"Ningún amante ha estudiado cada capricho de su amada como lo hice yo con los del presidente Rooselvelt", decía Churchill de sus esfuerzos para implicar a los Estados Unidos en la guerra. Churchill voló 170.000 kilómetros durante la guerra, la mayoría de las veces en bombareros reconvertidos, sin calefacción y sin presurizar, a menudo bajo la amenaza de los cazas enemigos. Cuando alguien bromeó con que Rooselvelt, Stalin y Churchill parecían la Santísima Trimidad, Stalin añadía que el primer ministro británico sería en ese caso el Espíritu Santo, por lo mucho que volaba. Un elogio de alguien que tenía pánico a volar.
Los rusos controlaban en febrero de 1945 gran parte de Europa del Este y no podían ser expulsados salvo por la fuerza. Así que lo sorprendente no era que podían conceder Churchill y Rooselvelt a Stalin, que había conseguido por sí mismo todas sus aspiraciones, sino que pudieran cooperar en igualdad de condiciones con el mandatario ruso en la liquidación de la Alemania nazi.
Los diplomáticos aliados occidentales no tenían acceso a la población soviética y apenas veían a Stalin, mientras que su ministro de Asuntos Exteriores, Molotov, recibió el mas que merecido apodo de Mister Niet.

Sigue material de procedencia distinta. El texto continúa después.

import Summits.QuantumFields.YangMills.Theorems.BalabanUVNodesN15PerCubeGreenTwoGridEntryThreeReg335HolderSmall
import Summits.QuantumFields.YangMills.Theorems.BalabanUVNodesN15PerCubeGreenTwoGridKnitDefectReg335HolderRate
import HarnessLib

/-!
# N15 = NE2, road (c) — PROGRAMME (PC), ENTRY 3 OF (3.42) (`Δ_{R_U}G′`) AT TWO SPACINGS WITHOUT JETS: THE RATE, UNIFORM IN THE FINE SPACING, AND THE PRINTED PER-CUBE CLASS —
# n15-c∕374's twins on n15-c∕385b: ★★★★ `uN_idef_scGreen_entryThree_of_reg910_rate` (dag-n15-c g34, n15-c∕386)

Cell `pub-ymgap`, seat `pub-ymgap-dag-n15-c` (generation g34; R134 (a) seat, strategy s1 «first missing estimate»; HUMAN RULING D-0062; chair R424 venue).
`bears_on: R4∕N15 · K3⁸ SpineGivenEndpointR13SepCoPHV (stmt-QuantumFields-27366)`; filed `--kind proof --supports stmt-QuantumFields-27366 --as helper` — COUNT-NEUTRAL.
TWO theorems, 0 `def`, 0 `sorry`.  Imports BY NAME n15-c∕385b `…EntryThreeReg335HolderSmall` (`uN_idef_scGreen_entryThree_of_reg335Holder_small_explicit`) and n15-c∕374 `…KnitDefectReg335HolderRate`
(`divergenceFitHolder_bookkeeping`, NOT re-declared; n15-c∕370 `Reg910Cube.reg335HolderCube`).  374's §2–§3 transformed by HOME `tools/g34/build_H19.py` (the majorant has the SAME shape
`D·((L^k)^{−1∕4} + o_B)·e^{−ρ₀d}`, so 374's bookkeeping transfers verbatim); nothing in the tree is modified, no landed name re-declared.

THE THEOREMS.  ★★★ `uN_idef_scGreen_entryThree_of_reg335Holder_rate`: ∃ `δ, c₀ > 0`, `w₀`, `D ≥ 0`, `ρ₀ > 0` such that for every `k, r ≥ 1`, `L^{m_v} ≥ w₀`, unitary `U′` with ONE datum
`Reg335HolderCube … (Q k) ξ (η′·tdistT) C β C_β` per cube on the radius-5 collars and `(1 + κ_e·2√|m|·√|m|)²(C∕ξ + C∕ξ²) ≤ c₀`: cube gauges `u′` with
`𝔇_{τ_S}(Δ_{R_U′}∘G′(U′), Δ_{R_U}∘G′(U)) ≤ D(1 + κ_e|m|(R₁ + R₂))·((L^k)^{−1∕4} + (2L^{−k})^{β})·e^{−ρ₀|y−y′|_T}` — the SAME constants for every fine spacing (`U` = straight fine holonomies).
★★★★ `uN_idef_scGreen_entryThree_of_reg910_rate`: the same from dag-n07-a's `B11Reg910Classes.Reg910Cube` ([Balaban1985Variational] Thm 1 (9)–(10) per cube, AS TYPED, any `β₀ ≥ 0`) via n15-c∕370.
Together with n15-c∕374 (entry 0) this gives entries n = 0 and n = 3 of (3.42) for `G′(U)` at two spacings from the printed per-cube class, without jets; entries 1–2 (`∇G′`, `S̄_h∇G′`) remain (jet editions).

HONEST FRAMING ∕ LIMITS as in n15-c∕374∕385: MODEL carriers (King tori, ONE cube scale ξ, straight-holonomy pairing), the SHAPE of [B9] Thm 3.14 ∕ (3.42) for the scalar `G′(U)`, NOT the
printed theorem ([B9]'s multi-scale cubes ξ = Lʲη not addressed); constants crude and ours; NE2⁺ NOT PRINTED ∕ NOT proved; N15 of record untouched (DISCHARGED AS CONSUMED, p687738); K3⁸ OPEN;
counts of record UNMOVED (typed 28∕28 · discharged 8∕27); one finite 𝕋⁴ at fixed ε per index — NOT infinite volume, NOT OS on ℝ⁴, NOT a mass gap, NOT Clay.  Restate-immune (no Theses import).
-/


set_option autoImplicit false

A pesar de que Stalin había matado mediante purgas a miles de cuidadanos soviéticos, Churchill escribió entre sus notas que parecía "un campesino al que se podía manejar". Como descubriría pronto, Stalin era un irónico y sabio negociador político que tenía los comentarios y observaciones adecuados para el momento preciso.
La conferencia de Yalta de febrero de 1945 fue visto como un reparto de zonas de influencia en Europa por parte de las potencias vencedoras y como una forma de apaciguamiento cobarde ante Stalin, al que se le entregó sin más el destino de miles de personas en Europa del este.